Voluntary Licensing: Right for Health, Smart for Business – Report
29 May 2024
A report by the Medicines Patent Pool (MPP), in partnership with Boston Consulting Group (BCG) released in May 2024, highlights how voluntary licensing advances global health while being commercially viable for biopharmaceutical companies. The study, co-funded by the World Intellectual Property Organization (WIPO) along with the Government of Canada presents evidence that voluntary licensing is an effective mechanism for addressing global health disparities, especially in low and middle-income countries. Using both qualitative and quantitative analyses, it illustrates how voluntary licensing advances access to medical products across multiple geographies while offering economic benefits for biopharmaceutical companies.
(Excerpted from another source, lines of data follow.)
import Mathlib
import HarnessLib
import HarnessLib.Audit
import Summits.FinalStateConjecture.Statement
import HarnessLib.Audit.Status.Attr
import Summits.CriticalPhenomena.SAWScalingLimit.Theorems.SAWSpinMonotoneQCIdentificationNoBranchingArcLift
import Summits.CriticalPhenomena.SAWScalingLimit.Theorems.SAWSpinMonotoneQCIdentificationNoBranchingTelescope
import Summits.CriticalPhenomena.SAWScalingLimit.Theorems.SAWSpinMonotoneQCIdentificationNoBranchingHexagon
import Summits.CriticalPhenomena.SAWScalingLimit.Theorems.SAWSpinMonotoneQCIdentificationNoCollapse

/-!
# `NoBranching` — the combinatorial Gauss–Bonnet assembly (the registered stub
`stub_noBranching : NoFoldBound → NoBranching` of line `eight_fifths_primitive`, crux
`QCIdentification`, stmt-CriticalPhenomena-16772)

**What.** `theorem stub_noBranching : NoFoldBound → NoBranching`: under the no-fold bound (K), for
every simply connected hexagonal domain `Λ`, boundary source `a` and site `x` of `𝕋` whose six faces
lie in `Λ` with non-zero `∂H`-modes `S_j`, the typed sum `Σ_j arg (S_{j+1}/S_j)` vanishes — the
piecewise-affine developing map has local degree ONE at every interior hexagon.

**Proof (steps S1–S7 of the stub report, all ingredients landed in the sibling files).** Write
`a = {u_a, v_a}` (`v_a ∈ Λ`, `u_a ∉ Λ`) and let `Λ₀ = srcComp Λ v_a` be the SOURCE COMPONENT, the
vertices of `Λ` joined to `v_a` inside `Λ`. On `Λ₀` every `∂H`-mode is non-zero (no collapse,
`Dev.modeSum_ne_zero_of_reachable`), conversely a face with non-zero mode lies in `Λ₀` (its port
values are carried by walks from `a`, `mem_srcComp_of_modeSum_ne_zero`), so the hexagon of `x` lies in
`Λ₀`, and `Λ₀` is closed under `Λ`-adjacency, so its missing neighbours are missing from `Λ`.
(1) Face sum (S1/S3): every image triangle of `Λ₀` has corner angles summing to `π`
(`NB.sum_cornerAngle_eq_pi`), so `Σ_{v ∈ Λ₀} Σ_k (β_v(k) - π/3) = 0`. (2) Regroup the corners by site
(`Stokes.st_sum_corners_split`): interior sites of `Λ₀` (full hexagons) plus boundary sites.
(3) At an interior site the six corner angles sum to `2π +` typed sum (S2, `NB.hexagon_corner_sum`),
and the typed sum is `2π n`, `n : ℕ` (`NB.typedSum_nonneg_int`): interior contribution
`Σ_s typedSum(s)`, every term `≥ 0`. (4) At a boundary site the faces present split into arcs
(`NB.s7_sum_runs`); along an arc of length `m` the corner angles sum to
`m·π/3 + (5/8)(W(p_out) - W(p_in)) + 2πn`, `n : ℕ` (S4–S6, the real lift `NB.arc_lift`), and the
flank windings telescope over all arcs (`NB.sum_flank_sub_eq_zero`), so the boundary contribution is
`≥ 0` (`bdry_excess_nonneg`). (5) Hence `Σ_{s interior} typedSum(s) ≤ 0` with non-negative terms:
every typed sum vanishes, in particular at `x`. ∎

Sources: H. Duminil-Copin, S. Smirnov, *The connective constant of the honeycomb lattice equals
`√(2+√2)`*, Ann. of Math. 175 (2012) 1653–1665 (arXiv:1007.0575), Lemma 1 and §3; the angle-sum /
degree count for piecewise linear maps is folklore (discrete Gauss–Bonnet); the stub report
`STUB-REPORT-noBranching.md` of this line (§2).
-/

noncomputable section

open Complex
open Literature.Probability.LatticeModels Literature.Probability.RandomPlanarGeometry
open Literature.Probability.RandomPlanarGeometry.SAW
open Literature.Barriers.CriticalPhenomena Literature.Barriers.CriticalPhenomena.HexKernel
open Summit.CriticalPhenomena.SAWScalingLimit.Theses.SAWDevelopingMap

namespace Summit.CriticalPhenomena.SAWScalingLimit.Cruxes.QCIdentification.EightFifthsPrimitive

namespace NB

open Stokes

/-! ### The source component -/

open Classical in
/-- The **source component**: the vertices of `Λ` joined to `va` inside `Λ` (empty if `va ∉ Λ`). -/
def srcComp (Λ : Finset HexVertex) (va : HexVertex) : Finset HexVertex :=
  Λ.filter fun v => ∃ (hva : va ∈ Λ) (hv : v ∈ Λ),
    (hexGraph.induce (Λ : Set HexVertex)).Reachable ⟨va, hva⟩ ⟨v, hv⟩

variable {Λ : Finset HexVertex} {ua va : HexVertex}

/-- Membership in the source component. -/
theorem mem_srcComp_iff {v : HexVertex} : v ∈ srcComp Λ va ↔
    ∃ (hva : va ∈ Λ) (hv : v ∈ Λ), (hexGraph.induce (Λ : Set HexVertex)).Reachable ⟨va, hva⟩ ⟨v, hv⟩ := by
  simp only [srcComp, Finset.mem_filter, and_iff_right_iff_imp]
  rintro ⟨-, hv, -⟩
  exact hv

/-- The source component lies in `Λ`. -/
theorem srcComp_subset {v : HexVertex} (hv : v ∈ srcComp Λ va) : v ∈ Λ :=
  (Finset.mem_filter.1 hv).1

/-- **The source component is closed under `Λ`-adjacency.** -/
theorem mem_srcComp_of_adj {v w : HexVertex} (hv : v ∈ srcComp Λ va) (hw : w ∈ Λ)
    (hadj : hexGraph.Adj v w) : w ∈ srcComp Λ va := by
  obtain ⟨hva, hvΛ, hr⟩ := mem_srcComp_iff.1 hv
  refine mem_srcComp_iff.2 ⟨hva, hw, hr.trans (SimpleGraph.Adj.reachable ?_)⟩
  exact SimpleGraph.induce_adj.2 hadj

/-- Hence a neighbour missing from the source component is missing from `Λ`. -/
theorem not_mem_of_not_mem_srcComp {v w : HexVertex} (hv : v ∈ srcComp Λ va)
    (hadj : hexGraph.Adj v w) (hw : w ∉ srcComp Λ va) : w ∉ Λ :=
  fun hwΛ => hw (mem_srcComp_of_adj hv hwΛ hadj)

/-- **No collapse on the source component** (under (K)): every `∂H`-mode there is non-zero. -/
theorem modeSum_ne_zero_of_mem_srcComp (hK : NoFoldBound) (hΛ : hexDomainSimplyConnected Λ)
    (hua : ua ∉ Λ) (hadj : hexGraph.Adj va ua) {v : HexVertex} (hv : v ∈ srcComp Λ va) :
    modeSum (Fobs Λ s(ua, va)) v ≠ 0 := by
  obtain ⟨hva, hvΛ, hr⟩ := mem_srcComp_iff.1 hv
  exact Dev.modeSum_ne_zero_of_reachable hK hΛ (mk_mem_boundary hva hua hadj)
    (Sym2.mem_mk_right ua va) hva hvΛ hr

/-- **Conversely, non-degenerate faces lie in the source component**: a non-zero `∂H`-mode has a
non-zero port value, carried by a walk from `a`, which joins the face to `va` inside `Λ`. -/
theorem mem_srcComp_of_modeSum_ne_zero (hva : va ∈ Λ) (hua : ua ∉ Λ) {v : HexVertex} (hv : v ∈ Λ)
    (hS : modeSum (Fobs Λ s(ua, va)) v ≠ 0) : v ∈ srcComp Λ va := by
  have h : ∃ k : Fin 3, Fobs Λ s(ua, va) s(v, hexNbr v k) ≠ 0 := by
    by_contra h
    push Not at h
    exact hS (by simp [modeSum, h])
  obtain ⟨k, hk⟩ := h
  obtain ⟨γ⟩ := nonempty_saw_of_fobs_ne_zero hk
  refine mem_srcComp_iff.2 ⟨hva, hv, ?_⟩
  by_cases hne : γ.verts = []
  · -- the trivial walk: the port is the source itself, `v = va`
    rcases Sym2.eq_iff.1 (γ.eq_of_nil hne) with ⟨h1, -⟩ | ⟨-, h2⟩
    · subst h1
      exact absurd hv hua
    · subst h2
      exact SimpleGraph.Reachable.refl _
  · have hmem : γ.verts.getLast hne ∈ γ.verts := List.getLast_mem hne
    have hzΛ : γ.verts.getLast hne ∈ Λ := γ.subset _ hmem
    have hr := reachable_of_saw hua hva γ hne hmem hzΛ
    rcases γ.getLast_eq_or hne with h | h
    · have e : (⟨γ.verts.getLast hne, hzΛ⟩ : (Λ : Set HexVertex)) = ⟨v, hv⟩ := Subtype.ext h
      rwa [e] at hr
    · have hwΛ : hexNbr v k ∈ Λ := h ▸ hzΛ
      have e : (⟨γ.verts.getLast hne, hzΛ⟩ : (Λ : Set HexVertex)) = ⟨hexNbr v k, hwΛ⟩ :=
        Subtype.ext h
      rw [e] at hr
      refine hr.trans (SimpleGraph.Adj.reachable ?_)
      exact SimpleGraph.induce_adj.2 (adj_hexNbr v k).symm

/-! ### The face sum -/

/-- **(1) The face sum**: on the source component every image triangle has corner angles summing to
`π`, so `Σ_{v ∈ Λ₀} Σ_k (β_v(k+2) - π/3) = 0` (corners shifted by two for the site regrouping). -/
theorem sum_faces_cornerAngle_sub (hK : NoFoldBound) (hΛ : hexDomainSimplyConnected Λ)
    (hva : va ∈ Λ) (hua : ua ∉ Λ) (hadj : hexGraph.Adj va ua) :
    ∑ v ∈ srcComp Λ va, ∑ k : Fin 3, (cornerAngle (Fobs Λ s(ua, va)) v (k + 2) - Real.pi / 3) = 0 := by
  refine Finset.sum_eq_zero fun v hv => ?_
  have hπ := sum_cornerAngle_eq_pi hK hΛ (mk_mem_boundary hva hua hadj) (srcComp_subset hv)
    (modeSum_ne_zero_of_mem_srcComp hK hΛ hua hadj hv)
  have hre : ∑ k : Fin 3, cornerAngle (Fobs Λ s(ua, va)) v (k + 2) =
      ∑ k : Fin 3, cornerAngle (Fobs Λ s(ua, va)) v k :=
    Fintype.sum_equiv (Equiv.addRight 2) _ _ (fun _ => rfl)
  rw [Finset.sum_sub_distrib, hre, hπ, Finset.sum_const, Finset.card_univ, Fintype.card_fin,
    nsmul_eq_mul]
  push_cast
  ring

/-! ### The boundary excess is non-negative -/

/-- **(4a) One arc.** At a boundary site `s` of the source component `Λ₀`, along the arc with pre-flank
`j` (length `m = runLen`), the angle excess `Σ_{i<m} (β - π/3)` is at least `(5/8)(W(p_out) - W(p_in))`
(it equals this plus `2πn`, `n : ℕ`, by the real lift `NB.arc_lift`, the arc being a genuine arc of
`Λ`: its faces lie in `Λ₀ ⊆ Λ` with non-zero modes, its flanks are `Λ`-neighbours of faces of `Λ₀`
outside `Λ₀`, hence outside `Λ`). -/
theorem run_excess_ge (hK : NoFoldBound) (hΛ : hexDomainSimplyConnected Λ)
    (hva : va ∈ Λ) (hua : ua ∉ Λ) (hadj : hexGraph.Adj va ua) {s : Site 2}
    (hs : s ∈ bdrySites (srcComp Λ va)) {j : Fin 6} (hj : j ∈ runStarts (siteFaces (srcComp Λ va) s)) :
    (5 / 8 : ℝ) * (bdryWinding Λ s(ua, va) s(face s j, face s (j + 1)) -
        bdryWinding Λ s(ua, va) s(face s (j + 1 + runLen (siteFaces (srcComp Λ va) s) j),
          face s (j + runLen (siteFaces (srcComp Λ va) s) j))) ≤
      ∑ i ∈ Finset.univ.filter (fun i : Fin 6 => i < runLen (siteFaces (srcComp Λ va) s) j),
        (cornerAngle (Fobs Λ s(ua, va)) (face s (j + 1 + i)) (arcCornerIdx (j + 1 + i)) - Real.pi / 3) := by
  have hJ : siteFaces (srcComp Λ va) s ≠ Finset.univ := siteFaces_ne_univ (Finset.mem_filter.1 hs).2
  obtain ⟨hj0, hj1⟩ := mem_runStarts.1 hj
  rw [mem_siteFaces] at hj0 hj1
  have hout : face s j ∉ Λ :=
    not_mem_of_not_mem_srcComp hj1 (by simpa using StepLaw.adj_face_pred s (j + 1)) hj0
  have hin0 : ∀ i : Fin 6, i < runLen (siteFaces (srcComp Λ va) s) j →
      face s (j + 1 + i) ∈ srcComp Λ va :=
    fun i hi => mem_siteFaces.1 (mem_of_lt_runLen _ j hj i hi)
  have hin : ∀ i : Fin 6, i < runLen (siteFaces (srcComp Λ va) s) j → face s (j + 1 + i) ∈ Λ :=
    fun i hi => srcComp_subset (hin0 i hi)
  have hS : ∀ i : Fin 6, i < runLen (siteFaces (srcComp Λ va) s) j →
      modeSum (Fobs Λ s(ua, va)) (face s (j + 1 + i)) ≠ 0 :=
    fun i hi => modeSum_ne_zero_of_mem_srcComp hK hΛ hua hadj (hin0 i hi)
  have hlast : face s (j + runLen (siteFaces (srcComp Λ va) s) j) ∈ srcComp Λ va :=
    mem_siteFaces.1 (add_runLen_mem _ j hj)
  have hout'0 : face s (j + 1 + runLen (siteFaces (srcComp Λ va) s) j) ∉ srcComp Λ va :=
    fun h => add_one_add_runLen_not_mem _ hJ j hj (mem_siteFaces.2 h)
  have hadj' : hexGraph.Adj (face s (j + runLen (siteFaces (srcComp Λ va) s) j))
      (face s (j + 1 + runLen (siteFaces (srcComp Λ va) s) j)) := by
    have h := StepLaw.adj_face_succ s (j + runLen (siteFaces (srcComp Λ va) s) j)
    rwa [show j + runLen (siteFaces (srcComp Λ va) s) j + 1 =
      j + 1 + runLen (siteFaces (srcComp Λ va) s) j by abel] at h
  have hout' : face s (j + 1 + runLen (siteFaces (srcComp Λ va) s) j) ∉ Λ :=
    not_mem_of_not_mem_srcComp hlast hadj' hout'0
  obtain ⟨n, hn⟩ := arc_lift hK hΛ (mk_mem_boundary hva hua hadj) s j _ (runLen_ne_zero _ j)
    hout hin hout' hS
  rw [Finset.sum_sub_distrib, hn, Finset.sum_const, card_filter_lt, nsmul_eq_mul]
  have h2 : (0 : ℝ) ≤ 2 * Real.pi * n := by positivity
  linarith

/-- **(4) The boundary excess is non-negative**: summed over the boundary sites of the source
component, the angle excesses `β - π/3` of the corners present are `≥ 0` (run decomposition, the arc
bound `run_excess_ge`, and the telescoping `NB.sum_flank_sub_eq_zero` of the flank windings). -/
theorem bdry_excess_nonneg (hK : NoFoldBound) (hΛ : hexDomainSimplyConnected Λ)
    (hva : va ∈ Λ) (hua : ua ∉ Λ) (hadj : hexGraph.Adj va ua) :
    0 ≤ ∑ s ∈ (cornerSites (srcComp Λ va)).filter
        (fun s => ¬ ∀ j : Fin 6, HexKernel.face s j ∈ srcComp Λ va),
      ∑ j : Fin 6, (if HexKernel.face s j ∈ srcComp Λ va then
        cornerAngle (Fobs Λ s(ua, va)) (HexKernel.face s j) (arcCornerIdx j) - Real.pi / 3 else 0) := by
  have htel := sum_flank_sub_eq_zero (srcComp Λ va) (bdryWinding Λ s(ua, va))
  have hite : ∀ s : Site 2, (∑ j : Fin 6, if HexKernel.face s j ∈ srcComp Λ va then
      cornerAngle (Fobs Λ s(ua, va)) (HexKernel.face s j) (arcCornerIdx j) - Real.pi / 3 else 0) =
      ∑ j ∈ siteFaces (srcComp Λ va) s,
        (cornerAngle (Fobs Λ s(ua, va)) (face s j) (arcCornerIdx j) - Real.pi / 3) := by
    intro s
    rw [siteFaces, Finset.sum_filter]
  show 0 ≤ ∑ s ∈ bdrySites (srcComp Λ va), _
  simp only [hite]
  calc (0 : ℝ) = ∑ s ∈ bdrySites (srcComp Λ va), ∑ j ∈ runStarts (siteFaces (srcComp Λ va) s),
      (5 / 8 : ℝ) * (bdryWinding Λ s(ua, va) s(face s j, face s (j + 1)) -
        bdryWinding Λ s(ua, va) s(face s (j + 1 + runLen (siteFaces (srcComp Λ va) s) j),
          face s (j + runLen (siteFaces (srcComp Λ va) s) j))) := by
        simp only [← Finset.mul_sum]
        rw [htel, mul_zero]
    _ ≤ _ := Finset.sum_le_sum fun s hs => ?_
  rw [s7_sum_runs (siteFaces (srcComp Λ va) s) (siteFaces_ne_univ (Finset.mem_filter.1 hs).2)]
  exact Finset.sum_le_sum fun j hj => run_excess_ge hK hΛ hva hua hadj hs hj

/-! ### The assembly -/

/-- **`NoBranching` from the no-fold bound** (the Gauss–Bonnet count). -/
theorem noBranching_of_noFoldBound (hK : NoFoldBound) : NoBranching := by
  intro Λ hΛ a ha x hx hSx
  obtain ⟨haE, ua, va, rfl, hva, hua⟩ := id ha
  have hadj : hexGraph.Adj va ua := ((SimpleGraph.mem_edgeSet hexGraph).1 haE).symm
  have hx0 : ∀ j : Fin 6, face x j ∈ srcComp Λ va :=
    fun j => mem_srcComp_of_modeSum_ne_zero hva hua (hx j) (hSx j)
  -- (1)+(2): the face sum vanishes and splits into interior and boundary sites
  have hsplit := st_sum_corners_split (srcComp Λ va)
    (fun v k => cornerAngle (Fobs Λ s(ua, va)) v (k + 2) - Real.pi / 3)
  simp only [siteCornerIdx_add_two] at hsplit
  rw [sum_faces_cornerAngle_sub hK hΛ hva hua hadj] at hsplit
  -- (3): interior sites carry the typed sums, each `2π n ≥ 0`
  have hint : ∀ s ∈ (cornerSites (srcComp Λ va)).filter
      (fun s => ∀ j : Fin 6, HexKernel.face s j ∈ srcComp Λ va),
      ∑ j : Fin 6, (cornerAngle (Fobs Λ s(ua, va)) (face s j) (arcCornerIdx j) - Real.pi / 3) =
        ∑ j : Fin 6, arg (modeSum (Fobs Λ s(ua, va)) (face s (j + 1)) /
          modeSum (Fobs Λ s(ua, va)) (face s j)) := by
    intro s hs
    have hs6 := (Finset.mem_filter.1 hs).2
    have h2 := hexagon_corner_sum hK hΛ ha s (fun j => srcComp_subset (hs6 j))
      (fun j => modeSum_ne_zero_of_mem_srcComp hK hΛ hua hadj (hs6 j))
    rw [Finset.sum_sub_distrib, arcCornerIdx_eq_cornerIdx, h2, Finset.sum_const, Finset.card_univ,
      Fintype.card_fin, nsmul_eq_mul]
    push_cast
    ring
  have hT : ∀ s ∈ (cornerSites (srcComp Λ va)).filter
      (fun s => ∀ j : Fin 6, HexKernel.face s j ∈ srcComp Λ va),
      0 ≤ ∑ j : Fin 6, arg (modeSum (Fobs Λ s(ua, va)) (face s (j + 1)) /
          modeSum (Fobs Λ s(ua, va)) (face s j)) := by
    intro s hs
    have hs6 := (Finset.mem_filter.1 hs).2
    obtain ⟨n, hn⟩ := typedSum_nonneg_int hK hΛ ha s (fun j => srcComp_subset (hs6 j))
      (fun j => modeSum_ne_zero_of_mem_srcComp hK hΛ hua hadj (hs6 j))
    rw [hn]
    positivity
  -- (4): the boundary excess is non-negative
  have hbd := bdry_excess_nonneg hK hΛ hva hua hadj
  -- (5): conclusion
  rw [Finset.sum_congr rfl hint] at hsplit
  have hle : ∑ s ∈ (cornerSites (srcComp Λ va)).filter
      (fun s => ∀ j : Fin 6, HexKernel.face s j ∈ srcComp Λ va),
      ∑ j : Fin 6, arg (modeSum (Fobs Λ s(ua, va)) (face s (j + 1)) /
          modeSum (Fobs Λ s(ua, va)) (face s j)) ≤ 0 := by
    linarith
  have hx_int : x ∈ (cornerSites (srcComp Λ va)).filter
      (fun s => ∀ j : Fin 6, HexKernel.face s j ∈ srcComp Λ va) :=
    Finset.mem_filter.2 ⟨mem_cornerSites_iff.2 ⟨0, hx0 0⟩, hx0⟩
  exact (Finset.sum_eq_zero_iff_of_nonneg hT).1 (le_antisymm hle (Finset.sum_nonneg hT)) x hx_int

end NB

/-- **The registered stub `stub_noBranching` of line `eight_fifths_primitive`: the no-fold bound (K)
implies no branching of the developing map** — at every interior hexagon with non-degenerate
`∂H`-modes the typed sum `Σ_j arg (S_{j+1}/S_j)` vanishes (local degree one), by the combinatorial
Gauss–Bonnet count `NB.noBranching_of_noFoldBound`. -/
theorem stub_noBranching : NoFoldBound → NoBranching :=
  NB.noBranching_of_noFoldBound

end Summit.CriticalPhenomena.SAWScalingLimit.Cruxes.QCIdentification.EightFifthsPrimitive

end
/-- **`CubicParityLoud` from the seven stubs.** Given `f`, the menu (S5) supplies `(E, ε, ν₀, δ)` and,
for each `ν ∈ (0, ν₀)`, a threshold `N₀`; the classification (S3a/S3b/S3c, glued as
`quadRigidity_eventually`) supplies `N₁`. Answer the crux with `(E + 1, ε, ν₀)` and threshold `max N₀ N₁`.
At such `N`, by the conic duality (S1) it suffices to exclude weak certificates at `(E + 1, ε)`; a weak
certificate has a Casimir quadratic part (S2) and is then excluded by S4 fed with QuadRigidity at `N` and
the menu at `(f, ν, N)`. Pure logic beyond the stubs; concludes the crux BY NAME through
`Negative.cubicParityLoud_iff` (`Iff.rfl`). -/
theorem CubicParityLoud_of : CubicParityLoud := by
  rw [cubicParityLoud_iff]
  intro f hfs hfd hfz hf0
  obtain ⟨E, ε, ν₀, δ, hε, hν₀, hδ, hmenu⟩ := stub_balancedMenu f hfs hfd hfz hf0
  obtain ⟨N₁, hrig⟩ := quadRigidity_eventually
  refine ⟨E + 1, ε, ν₀, hε, hν₀, fun ν hν hνlt => ?_⟩
  obtain ⟨N₀, hN₀⟩ := hmenu ν hν hνlt
  refine ⟨max N₀ N₁, fun N hN => ?_⟩
  have hN0 : N₀ ≤ N := le_trans (le_max_left _ _) hN
  have hN1 : N₁ ≤ N := le_trans (le_max_right _ _) hN
  refine stub_farkas f hfs ν N (E + 1) ε ?_
  rintro ⟨m, g, P, lb, lc, hg, hP, hlb, hlc, hnt, hineq⟩
  exact stub_noCasimirCertificate f hfs ν hν N E ε δ hε hδ (hrig N hN1) (hN₀ N hN0)
    m g P lb lc hg hP hlb hlc hnt hineq
    (stub_cubicCasimir f hfs ν N (E + 1) ε lb lc m g P hg hP hineq)

end Summit.AnomalousDissipation.AnomalousDissipation.Cruxes.CubicParityLoud.FarkasSplitMenu

end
Charles Gore, Executive Director of MPP, said the study provides solid evidence that voluntary licensing “can increase revenues for both innovator and generic companies by up to 17%, enhance access and encourage employee retention leading to significant cost savings, with minimum costs and risks to companies”. MPP seeks to leverage the findings of the study to expand its cover to non-communicable diseases (NCDs) that account for 74% of global deaths today. A number of innovator companies have invested in the development of new treatments for cancer, heart disease and diabetes. By joining hands with MPP and its global network of generic manufacturers, these innovator drugs can help save lives across several LMICs.
Key findings from the study:
- Opportunity for voluntary licensing on Non-Communicable Diseases (NCDs): A significant opportunity arises in extending voluntary licensing beyond the traditional focus on infectious diseases like HIV and COVID-19 to NCDs, which account for 74% of global deaths. These diseases include diabetes, cancer, and cardiovascular and respiratory diseases.
- Commercial benefits for drug manufacturers: According to the report, expanding voluntary licensing to include NCD medications could not only increase patient reach but also potentially enhance revenue for originators in upper-middle-income countries (UMICs) by 2% to 17%.
- Enhancing patient reach and access: The analysis shows that non-originator products reach approximately four times more patients than originator products in the studied markets, emphasizing the impact of licensing on patient diversity and data collection for Real-World Evidence (RWE) corpus on a licensed product.
- Workforce benefits: Implementing health equity strategies such as voluntary licensing could decrease employee attrition rates by 1%, leading to substantial cost savings estimated between US$ 7 million and US$ 50 million depending on the biopharmaceutical company’s scale and size.